Director's Corner

Updating the European Strategy for Particle Physics

| 6 September 2012

Brian Foster, who masterminded the GDE ILC submission to the European Strategy update.

Strategic planning has become central to organising and prioritising the worldwide programme in particle physics. In Europe, the process of developing an update to the “European Strategy for Particle Physics” is under way, while in Japan, KEK is updating their roadmap and in the US, the Snowmass workshop on the future of the US programme is being organised for next year. The future course of the ILC and, more generally, for a linear collider will be heavily influenced by the results of these planning exercises. As a result, we have put together a set of input documents for the update of the European Strategy open symposium that will take place in Krakow, Poland from 10 to 12 September.

Juan Fuster wrote a Research Director’s Report on the coming open meeting in Krakow where he discusses the seven linear collider submissions. Today, I want to emphasise specifically a couple of points that we made in the submission from the Executive Committee (EC) of the GDE, a note that served as a cover letter for the ILC submissions.

At this point in time, we are deep into the process of putting together the final deliverable of the GDE, our design for a 500-GeV electron-positron collider based on superconducting RF technology for the main linac. Our main focus has been to optimise our design for cost, performance and risk of a 500-GeV machine and present it in our Technical Design Report.  A crucial underlying feature that should not get lost by presenting a specific design for the ILC is the underlying “flexibility” of such a facility.

This importance of flexibility has been emphasised in the cover letter, making the powerful point how a broad programme of important precision measurements related to the Higgs and other phenomena will be possible with the ILC.

Excerpting from this submission, the cover letter states:

“A characteristic of linear colliders in general and the ILC in particular is the high degree of flexibility of operation. While the design of the ILC has been optimized for operation at 500 GeV, scanning down to low energies, for example the regime around 200 GeV and upwards which is of interest for the newly discovered Higgs-like object at LHC, is rather straight-forward.”

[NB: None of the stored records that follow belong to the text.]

import Mathlib
import Literature.Computability.Complexity.CliqueTestGraphs
import Summits.PneNP.PneNP.Theorems.ConvexRankGatesConvexGateBlindBlocks
import Summits.PneNP.PneNP.Theorems.ConvexRankGatesConvexGateBlindFactorisation
import Summits.PneNP.PneNP.Theorems.ConvexRankGatesConvexGateBlindConverse
import Summits.PneNP.PneNP.Theorems.ConvexRankGatesConvexGateBlindOneGate

/-!
# PneNP / ConvexRankGates — `ConvexGateBlind`: the rank (matrix) form of the single-gate crux

Helpers (`--supports stmt-PneNP-10680`). Putting `convGate_certificate_factorisation`
(`…Factorisation.lean`) and `exists_convData_of_factorisation` (`…Converse.lean`) together: the
asymptotic statement "for some `δ ∈ (0, 1/2)` and every `c`, eventually NO CONV data with
`p + q ≤ m^c` compute `CLIQUE(m, ⌈m^δ⌉₊)` exactly" (the single-gate / data form of the crux, to which the
circuit form collapses) is EQUIVALENT to the pure matrix statement "for some `δ ∈ (0, 1/2)` and every
`c`, eventually NO valid certificate system for the `⌈m^δ⌉₊`-clique-free graphs — non-negative edge
weightings `w_u` with thresholds `θ_u > w_u · u` — has its slack matrix against the `⌈m^δ⌉₊`-cliques
factorised through `PSD_q × ℝ^r_{≥0}` with `q + r ≤ m^c`" (`convDataHard_iff_rankHard`). The sizes are
polynomially related (`q + (p + 1)` one way, `O(#E + q² + r)` the other), which the `∀ c` absorbs.
With the collapse (`convexGateBlind_iff_oneGate`, `…OneGate.lean`) and the absorption of the wiring into the input
coefficients (`oneGateHard_iff_dataHard`), the ROUTE DECL itself is equivalent to the matrix statement:
`convexGateBlind_iff_rankHard : ConvexGateBlind ↔ …`. Also: `trace_mul_nonneg_of_posSemidef` (`tr(H Z) ≥ 0` for
PSD `H, Z`, via the Schur product theorem). [folklore: Yannakakis 1991; Gouveia–Parrilo–Thomas 2013; Hrubeš 2020, Thm. 20]
-/

namespace Summit.PneNP.PneNP.Theorems

open Matrix Finset Literature.Computability.Complexity
open scoped MatrixOrder

/-- `tr(H Z) ≥ 0` for positive semidefinite `H, Z` (the Frobenius pairing of the PSD cone with itself):
`tr(H Z) = 𝟙ᵀ (H ⊙ Zᵀ) 𝟙` and the Hadamard product of PSD matrices is PSD (Schur). [folklore] -/
theorem trace_mul_nonneg_of_posSemidef {q : ℕ} {H Z : Matrix (Fin q) (Fin q) ℝ} (hH : H.PosSemidef)
    (hZ : Z.PosSemidef) : 0 ≤ (H * Z).trace := by
  have hZt : Zᵀ.PosSemidef := hZ.transpose
  have hhad := (hH.hadamard hZt).dotProduct_mulVec_nonneg (fun _ => 1)
  have h : star (fun _ : Fin q => (1 : ℝ)) ⬝ᵥ ((H ⊙ Zᵀ) *ᵥ fun _ => 1) = (H * Z).trace := by
    simp only [dotProduct, mulVec, Pi.star_apply, star_trivial, one_mul, mul_one, Matrix.hadamard_apply,
      Matrix.transpose_apply, Matrix.trace, Matrix.diag_apply, Matrix.mul_apply]
  rw [h] at hhad
  exact hhad

/-- **The single-gate crux in matrix form.** "Eventually no CONV data of size `m^c` compute
`CLIQUE(m, ⌈m^δ⌉₊)`" (for some `δ ∈ (0,1/2)`, every `c`) `↔` "eventually no valid certificate system for
the `⌈m^δ⌉₊`-clique-free graphs has a `PSD_q × ℝ^r_{≥0}` factorisation of its slack matrix against the
`⌈m^δ⌉₊`-cliques with `q + r ≤ m^c`" (for some `δ ∈ (0,1/2)`, every `c`). Forward: a factorisation of
size `m^c` gives CONV data of size `≤ m^{2c+3}` (`exists_convData_of_factorisation` + re-indexing);
backward: CONV data of size `m^c` give a factorisation of size `≤ m^{c+1}`
(`convGate_certificate_factorisation`). [folklore assembly] -/
theorem convDataHard_iff_rankHard :
    (∃ δ : ℝ, 0 < δ ∧ δ < 1 / 2 ∧ ∀ c : ℕ, ∀ᶠ m : ℕ in Filter.atTop,
      ∀ (p q : ℕ), p + q ≤ m ^ c →
        ∀ (A : Fin p → Matrix (Fin q) (Fin q) ℝ) (b : Fin p → ℝ)
          (B : Fin p → (⊤ : SimpleGraph (Fin m)).edgeSet → ℝ), (∀ i e, 0 ≤ B i e) →
          ¬ ∀ x : (⊤ : SimpleGraph (Fin m)).edgeSet → Bool, cliqueFn m ⌈(m : ℝ) ^ δ⌉₊ x = true ↔
            ∃ Y : Matrix (Fin q) (Fin q) ℝ, Y.PosSemidef ∧
              ∀ i, (A i * Y).trace ≤ b i + ∑ e, B i e * (if x e then (1 : ℝ) else 0)) ↔
    (∃ δ : ℝ, 0 < δ ∧ δ < 1 / 2 ∧ ∀ c : ℕ, ∀ᶠ m : ℕ in Filter.atTop,
      ∀ (q r : ℕ), q + r ≤ m ^ c →
        ∀ (w : ((⊤ : SimpleGraph (Fin m)).edgeSet → Bool) → (⊤ : SimpleGraph (Fin m)).edgeSet → ℝ)
          (θ : ((⊤ : SimpleGraph (Fin m)).edgeSet → Bool) → ℝ)
          (H : ((⊤ : SimpleGraph (Fin m)).edgeSet → Bool) → Matrix (Fin q) (Fin q) ℝ)
          (lam : ((⊤ : SimpleGraph (Fin m)).edgeSet → Bool) → Fin r → ℝ)
          (Y : Finset (Fin m) → Matrix (Fin q) (Fin q) ℝ) (s : Finset (Fin m) → Fin r → ℝ),
          (∀ u, cliqueFn m ⌈(m : ℝ) ^ δ⌉₊ u = false → ∀ e, 0 ≤ w u e) →
          (∀ u, cliqueFn m ⌈(m : ℝ) ^ δ⌉₊ u = false →
            ∑ e, w u e * (if u e then (1 : ℝ) else 0) < θ u) →
          (∀ u, cliqueFn m ⌈(m : ℝ) ^ δ⌉₊ u = false → (H u).PosSemidef) →
          (∀ u, cliqueFn m ⌈(m : ℝ) ^ δ⌉₊ u = false → ∀ ℓ, 0 ≤ lam u ℓ) →
          (∀ Q : Finset (Fin m), Q.card = ⌈(m : ℝ) ^ δ⌉₊ → (Y Q).PosSemidef) →
          (∀ Q : Finset (Fin m), Q.card = ⌈(m : ℝ) ^ δ⌉₊ → ∀ ℓ, 0 ≤ s Q ℓ) →
          ¬ ∀ (Q : Finset (Fin m)) (u : (⊤ : SimpleGraph (Fin m)).edgeSet → Bool),
              Q.card = ⌈(m : ℝ) ^ δ⌉₊ → cliqueFn m ⌈(m : ℝ) ^ δ⌉₊ u = false →
                ∑ e, w u e * (if cliqueVec Q e then (1 : ℝ) else 0) - θ u =
                  (H u * Y Q).trace + ∑ ℓ, lam u ℓ * s Q ℓ) := by
  classical
  constructor
  · -- forward: a small factorisation would give small CONV data
    rintro ⟨δ, hδ0, hδ1, hhard⟩
    refine ⟨δ, hδ0, hδ1, fun c => ?_⟩
    filter_upwards [hhard (2 * c + 3), Filter.eventually_ge_atTop 12] with m hm hm12
    intro q r hqr w θ H lam Y s hw hrej hH hlam hY hs hfact
    set k := ⌈(m : ℝ) ^ δ⌉₊ with hk
    obtain ⟨R, instR, hcardR, A, b, B, hB, hiff⟩ := exists_convData_of_factorisation w θ H lam Y s hw hrej
      (fun u hu Z hZ => trace_mul_nonneg_of_posSemidef (hH u hu) hZ) hlam hY hs hfact
    -- re-index rows and the PSD variable by `Fin`
    obtain ⟨A', b', B', hB', hiff'⟩ := conv_feasible_reindex A b B
    -- size bookkeeping: `#R + #(Fin q ⊕ (E ⊕ Fin r)) ≤ m^{2c+3}`
    have hn : Fintype.card (⊤ : SimpleGraph (Fin m)).edgeSet ≤ m ^ 2 := card_edgeSet_top_le m
    have hm1 : 1 ≤ m := by omega
    have hq : q ≤ m ^ c := by omega
    have hr : r ≤ m ^ c := by omega
    have h2 : m ^ 2 ≤ m ^ (2 * c + 2) := Nat.pow_le_pow_right hm1 (by omega)
    have hc' : m ^ c ≤ m ^ (2 * c + 2) := Nat.pow_le_pow_right hm1 (by omega)
    have h2c : m ^ (2 * c) ≤ m ^ (2 * c + 2) := Nat.pow_le_pow_right hm1 (by omega)
    have h1 : 1 ≤ m ^ (2 * c + 2) := Nat.one_le_pow _ _ (by omega)
    have hqq : q * q ≤ m ^ (2 * c) := by
      calc q * q ≤ m ^ c * m ^ c := Nat.mul_le_mul hq hq
        _ = m ^ (2 * c) := by rw [← pow_add]; ring_nf
    have h12 : 12 * m ^ (2 * c + 2) ≤ m ^ (2 * c + 3) := by
      calc 12 * m ^ (2 * c + 2) = m ^ (2 * c + 2) * 12 := Nat.mul_comm _ _
        _ ≤ m ^ (2 * c + 2) * m := Nat.mul_le_mul_left _ hm12
        _ = m ^ (2 * c + 3) := (pow_succ m (2 * c + 2)).symm
    have hj : Fintype.card (Fin q ⊕ ((⊤ : SimpleGraph (Fin m)).edgeSet ⊕ Fin r)) =
        q + (Fintype.card (⊤ : SimpleGraph (Fin m)).edgeSet + r) := by
      simp only [Fintype.card_sum, Fintype.card_fin]
    have hsize : Fintype.card R + Fintype.card (Fin q ⊕ ((⊤ : SimpleGraph (Fin m)).edgeSet ⊕ Fin r)) ≤
        m ^ (2 * c + 3) := by
      rw [hj]
      omega
    -- the forbidden CONV data
    refine hm _ _ hsize A' b' B' (fun i e => by rw [hB']; exact hB _ e) fun x => ?_
    rw [hiff x]
    exact hiff' x
  · -- backward: small CONV data would give a small factorisation
    rintro ⟨δ, hδ0, hδ1, hhard⟩
    refine ⟨δ, hδ0, hδ1, fun c => ?_⟩
    filter_upwards [hhard (c + 1), Filter.eventually_ge_atTop 2] with m hm hm2
    intro p q hpq A b B hB hiff
    set k := ⌈(m : ℝ) ^ δ⌉₊ with hk
    obtain ⟨R, y, lam, w, θ, H, Y, s, t, -, -, -, -, hrej, hacc⟩ :=
      convGate_certificate_factorisation A b B hB
    have hsize : q + (p + 1) ≤ m ^ (c + 1) := by
      have : m ^ c + 1 ≤ m ^ (c + 1) := by
        rw [pow_succ]
        have h1 : 1 ≤ m ^ c := Nat.one_le_pow _ _ (by omega)
        nlinarith
      omega
    -- rejected = clique-free, accepted ⊇ clique vectors
    have hrej' : ∀ u : (⊤ : SimpleGraph (Fin m)).edgeSet → Bool, cliqueFn m k u = false →
        ¬ ∃ Z : Matrix (Fin q) (Fin q) ℝ, Z.PosSemidef ∧
          ∀ i, (A i * Z).trace ≤ b i + ∑ e, B i e * (if u e then (1 : ℝ) else 0) := by
      intro u hu hZ
      have := (hiff u).2 hZ
      rw [hu] at this
      exact Bool.noConfusion this
    have hacc' : ∀ Q : Finset (Fin m), Q.card = k →
        ∃ Z : Matrix (Fin q) (Fin q) ℝ, Z.PosSemidef ∧
          ∀ i, (A i * Z).trace ≤ b i + ∑ e, B i e * (if cliqueVec Q e then (1 : ℝ) else 0) :=
      fun Q hQ => (hiff _).1 (cliqueFn_cliqueVec hQ.ge)
    refine hm q (p + 1) hsize w θ H (fun u => Fin.lastCases (lam u) (fun i => y u i))
      (fun Q => Y (cliqueVec Q)) (fun Q => Fin.lastCases (t (cliqueVec Q)) (fun i => s (cliqueVec Q) i))
      (fun u hu => (hrej u (hrej' u hu)).2.2.1) (fun u hu => (hrej u (hrej' u hu)).2.2.2.2)
      (fun u hu => (hrej u (hrej' u hu)).2.2.2.1) (fun u hu ℓ => ?_) (fun Q hQ => (hacc _ (hacc' Q hQ)).1)
      (fun Q hQ ℓ => ?_) (fun Q u hQ hu => ?_)
    · refine Fin.lastCases ?_ (fun i => ?_) ℓ
      · simpa using (hrej u (hrej' u hu)).2.1
      · simpa using (hrej u (hrej' u hu)).1 i
    · refine Fin.lastCases ?_ (fun i => ?_) ℓ
      · simpa using (hacc _ (hacc' Q hQ)).2.2.2.1
      · simpa using (hacc _ (hacc' Q hQ)).2.2.1 i
    · have h := (hacc _ (hacc' Q hQ)).2.2.2.2.2.2 u
      rw [Fin.sum_univ_castSucc]
      simp only [Fin.lastCases_castSucc, Fin.lastCases_last]
      linarith

/-! ### Absorbing the wiring, and the crux itself in matrix form -/

/-- **Wiring is free.** One CONV gate of size parameter `S` wired to the edge variables computes
`CLIQUE(m, k)` iff some CONV data of size `S` on the edge set compute it: pull the input coefficients back
along `Fintype.equivFin`, resp. push them forward along the wiring (`B i e = ∑_{a : w a = e} B' i a ≥ 0`).
[folklore] -/
theorem oneGateHard_iff_dataHard (m k S : ℕ) :
    (∀ g : GateFn, IsConvGate S g → ∀ w : Fin g.1 → (⊤ : SimpleGraph (Fin m)).edgeSet,
      ¬ ∀ x : (⊤ : SimpleGraph (Fin m)).edgeSet → Bool, g.2 (fun a => x (w a)) = cliqueFn m k x) ↔
    (∀ (p q : ℕ), p + q ≤ S →
      ∀ (A : Fin p → Matrix (Fin q) (Fin q) ℝ) (b : Fin p → ℝ)
        (B : Fin p → (⊤ : SimpleGraph (Fin m)).edgeSet → ℝ), (∀ i e, 0 ≤ B i e) →
        ¬ ∀ x : (⊤ : SimpleGraph (Fin m)).edgeSet → Bool, cliqueFn m k x = true ↔
          ∃ Y : Matrix (Fin q) (Fin q) ℝ, Y.PosSemidef ∧
            ∀ i, (A i * Y).trace ≤ b i + ∑ e, B i e * (if x e then (1 : ℝ) else 0)) := by
  classical
  constructor
  · intro h p q hpq A b B hB hiff
    set eq := Fintype.equivFin (⊤ : SimpleGraph (Fin m)).edgeSet with heq
    -- the gate reading the edges in the order of `eq`
    let g : GateFn := ⟨Fintype.card (⊤ : SimpleGraph (Fin m)).edgeSet, fun v =>
      decide (∃ Y : Matrix (Fin q) (Fin q) ℝ, Y.PosSemidef ∧
        ∀ i, (A i * Y).trace ≤ b i + ∑ a, B i (eq.symm a) * (if v a then (1 : ℝ) else 0))⟩
    have hg : IsConvGate S g :=
      ⟨p, q, hpq, A, b, fun i a => B i (eq.symm a), fun i a => hB i _, fun v => by simp [g]⟩
    refine h g hg eq.symm fun x => ?_
    have hsum : ∀ i, ∑ a, B i (eq.symm a) * (if x (eq.symm a) then (1 : ℝ) else 0) =
        ∑ e, B i e * (if x e then (1 : ℝ) else 0) := fun i =>
      Equiv.sum_comp eq.symm (fun e => B i e * (if x e then (1 : ℝ) else 0))
    show decide _ = cliqueFn m k x
    simp_rw [hsum]
    rw [Bool.eq_iff_iff, decide_eq_true_iff]
    exact (hiff x).symm
  · rintro h g ⟨p, q, hpq, A, b, B', hB', hiff⟩ w hcomp
    let B : Fin p → (⊤ : SimpleGraph (Fin m)).edgeSet → ℝ :=
      fun i e => ∑ a ∈ univ.filter (fun a : Fin g.1 => w a = e), B' i a
    have hB : ∀ i e, 0 ≤ B i e := fun i e => Finset.sum_nonneg fun a _ => hB' i a
    have hkey : ∀ (x : (⊤ : SimpleGraph (Fin m)).edgeSet → Bool) (i : Fin p),
        (∑ a, B' i a * (if x (w a) then (1 : ℝ) else 0)) = ∑ e, B i e * (if x e then (1 : ℝ) else 0) := by
      intro x i
      have hind : ∀ a : Fin g.1, (if x (w a) then (1 : ℝ) else 0) =
          ∑ e, if w a = e then (if x e then (1 : ℝ) else 0) else 0 := fun a => by
        rw [Finset.sum_ite_eq]; simp
      simp_rw [hind, Finset.mul_sum, B, Finset.sum_mul]
      rw [Finset.sum_comm]
      refine Finset.sum_congr rfl fun e _ => ?_
      rw [Finset.sum_filter]
      refine Finset.sum_congr rfl fun a _ => ?_
      split_ifs <;> simp
    refine h p q hpq A b B hB fun x => ?_
    rw [← hcomp x, hiff]
    simp_rw [hkey]

/-- **`ConvexGateBlind` in matrix form.** The crux of route ConvexRankGates is EQUIVALENT to: for some
`δ ∈ (0, 1/2)` and every `c`, eventually no valid certificate system for the `⌈m^δ⌉₊`-clique-free graphs
of `K_m` (non-negative edge weightings `w_u`, thresholds `θ_u > w_u · u`) has its slack matrix against the
`⌈m^δ⌉₊`-cliques factorised as `w_u · 1_Q - θ_u = tr(H_u Y_Q) + λ_u · s_Q` with `H_u, Y_Q ⪰ 0` (`q × q`),
`λ_u, s_Q ≥ 0` (`r` terms) and `q + r ≤ m^c`. (Collapse `convexGateBlind_iff_oneGate`, wiring
`oneGateHard_iff_dataHard`, and `convDataHard_iff_rankHard`.) [folklore assembly] -/
theorem convexGateBlind_iff_rankHard :
    Summit.PneNP.PneNP.Theses.ConvexRankGates.ConvexGateBlind ↔
    (∃ δ : ℝ, 0 < δ ∧ δ < 1 / 2 ∧ ∀ c : ℕ, ∀ᶠ m : ℕ in Filter.atTop,
      ∀ (q r : ℕ), q + r ≤ m ^ c →
        ∀ (w : ((⊤ : SimpleGraph (Fin m)).edgeSet → Bool) → (⊤ : SimpleGraph (Fin m)).edgeSet → ℝ)
          (θ : ((⊤ : SimpleGraph (Fin m)).edgeSet → Bool) → ℝ)
          (H : ((⊤ : SimpleGraph (Fin m)).edgeSet → Bool) → Matrix (Fin q) (Fin q) ℝ)
          (lam : ((⊤ : SimpleGraph (Fin m)).edgeSet → Bool) → Fin r → ℝ)
          (Y : Finset (Fin m) → Matrix (Fin q) (Fin q) ℝ) (s : Finset (Fin m) → Fin r → ℝ),
          (∀ u, cliqueFn m ⌈(m : ℝ) ^ δ⌉₊ u = false → ∀ e, 0 ≤ w u e) →
          (∀ u, cliqueFn m ⌈(m : ℝ) ^ δ⌉₊ u = false →
            ∑ e, w u e * (if u e then (1 : ℝ) else 0) < θ u) →
          (∀ u, cliqueFn m ⌈(m : ℝ) ^ δ⌉₊ u = false → (H u).PosSemidef) →
          (∀ u, cliqueFn m ⌈(m : ℝ) ^ δ⌉₊ u = false → ∀ ℓ, 0 ≤ lam u ℓ) →
          (∀ Q : Finset (Fin m), Q.card = ⌈(m : ℝ) ^ δ⌉₊ → (Y Q).PosSemidef) →
          (∀ Q : Finset (Fin m), Q.card = ⌈(m : ℝ) ^ δ⌉₊ → ∀ ℓ, 0 ≤ s Q ℓ) →
          ¬ ∀ (Q : Finset (Fin m)) (u : (⊤ : SimpleGraph (Fin m)).edgeSet → Bool),
              Q.card = ⌈(m : ℝ) ^ δ⌉₊ → cliqueFn m ⌈(m : ℝ) ^ δ⌉₊ u = false →
                ∑ e, w u e * (if cliqueVec Q e then (1 : ℝ) else 0) - θ u =
                  (H u * Y Q).trace + ∑ ℓ, lam u ℓ * s Q ℓ) := by
  rw [convexGateBlind_iff_oneGate, ← convDataHard_iff_rankHard]
  refine exists_congr fun δ => and_congr_right fun _ => and_congr_right fun _ =>
    forall_congr' fun c => Filter.eventually_congr (Filter.Eventually.of_forall fun m => ?_)
  exact oneGateHard_iff_dataHard m ⌈(m : ℝ) ^ δ⌉₊ (m ^ c)

end Summit.PneNP.PneNP.Theorems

It goes on to point out the broad flexibility to pursue physics goals beyond the scope of the TDR:

“Further flexibility is demonstrated by optional running modes not costed or designed in detail in the TDR but which can clearly be implemented relatively easily given strong user interest and consensus. Such options include electron-electron collisions, operation as a gamma‐gamma collider and operation at the Z pole with luminosity significantly higher than was possible at LEP, the so-called “GigaZ” option.”

And finally, and more specifically, the cover letter points how this flexibility results in the broad capability of the ILC to address specific questions:

“The most powerful and unique property of the LC is its flexibility. It can be tuned to well-defined initial states, including polarisation, allowing numerous model independent measurements, from the Higgs threshold to multi-TeV operation, as well as the possibility of unprecedented precision at the Z-pole (GigaZ). Furthermore, the relative simplicity of the production processes and final state configurations makes complete and extremely accurate reconstruction and measurement possible. The envisioned physics programme includes precision measurements of many Higgs decay widths, some of which are uniquely accessible at the LC (cc, gg, the invisible mode and the full width), decisive tests of the spin-parity properties of the Higgs candidate, and determinations of the top-Higgs and trilinear Higgs self couplings, also uniquely accessible at the LC. For a LC operating up to and beyond 500 GeV, the complete SM, including Higgs, top quark and VV interactions can be studied, both at tree level and through quantum corrections. In addition to precision tests of minimal EWSB and its Higgs boson(s), the LC also reaches well into new physics territory, where the potential exists to discover dark matter, aspects of supersymmetry, evidence for composite Higgs, or to test other well motivated BSM ideas. The physics reach of the LC is essentially limited by statistics, not systematics. Its discovery reach exceeds that of the LHC at any integrated luminosity in many cases, and discoveries of new particles or interactions at either machine can be subjected to further precision analysis at the LC to reveal deeper structures of the nature.”

As we particle physicists begin to grapple with the physics implications of the discovery of a Higgs-like particle at the LHC, as well as other discoveries that will almost certainly soon follow, the flexibility of the ILC becomes perhaps its greatest asset. It is not much of an exaggeration to assert that whatever physics emerges from the LHC, the ILC will be capable of powerfully focusing on and exploiting that science.

Barry Barish

Barry Barish is the winner of the 2017 Nobel Prize in Physics. He is Distinguished Professor at the University of California, Riverside and Linde Professor, Emeritus at the California Institute of Technology (Caltech). From 2005 to 2013 he was Director of the Global Design Effort and, apart from leading the collaboration to the publication of the ILC's Technical Design Report, contributed more than 300 Director's Corners in the ILC Newsline.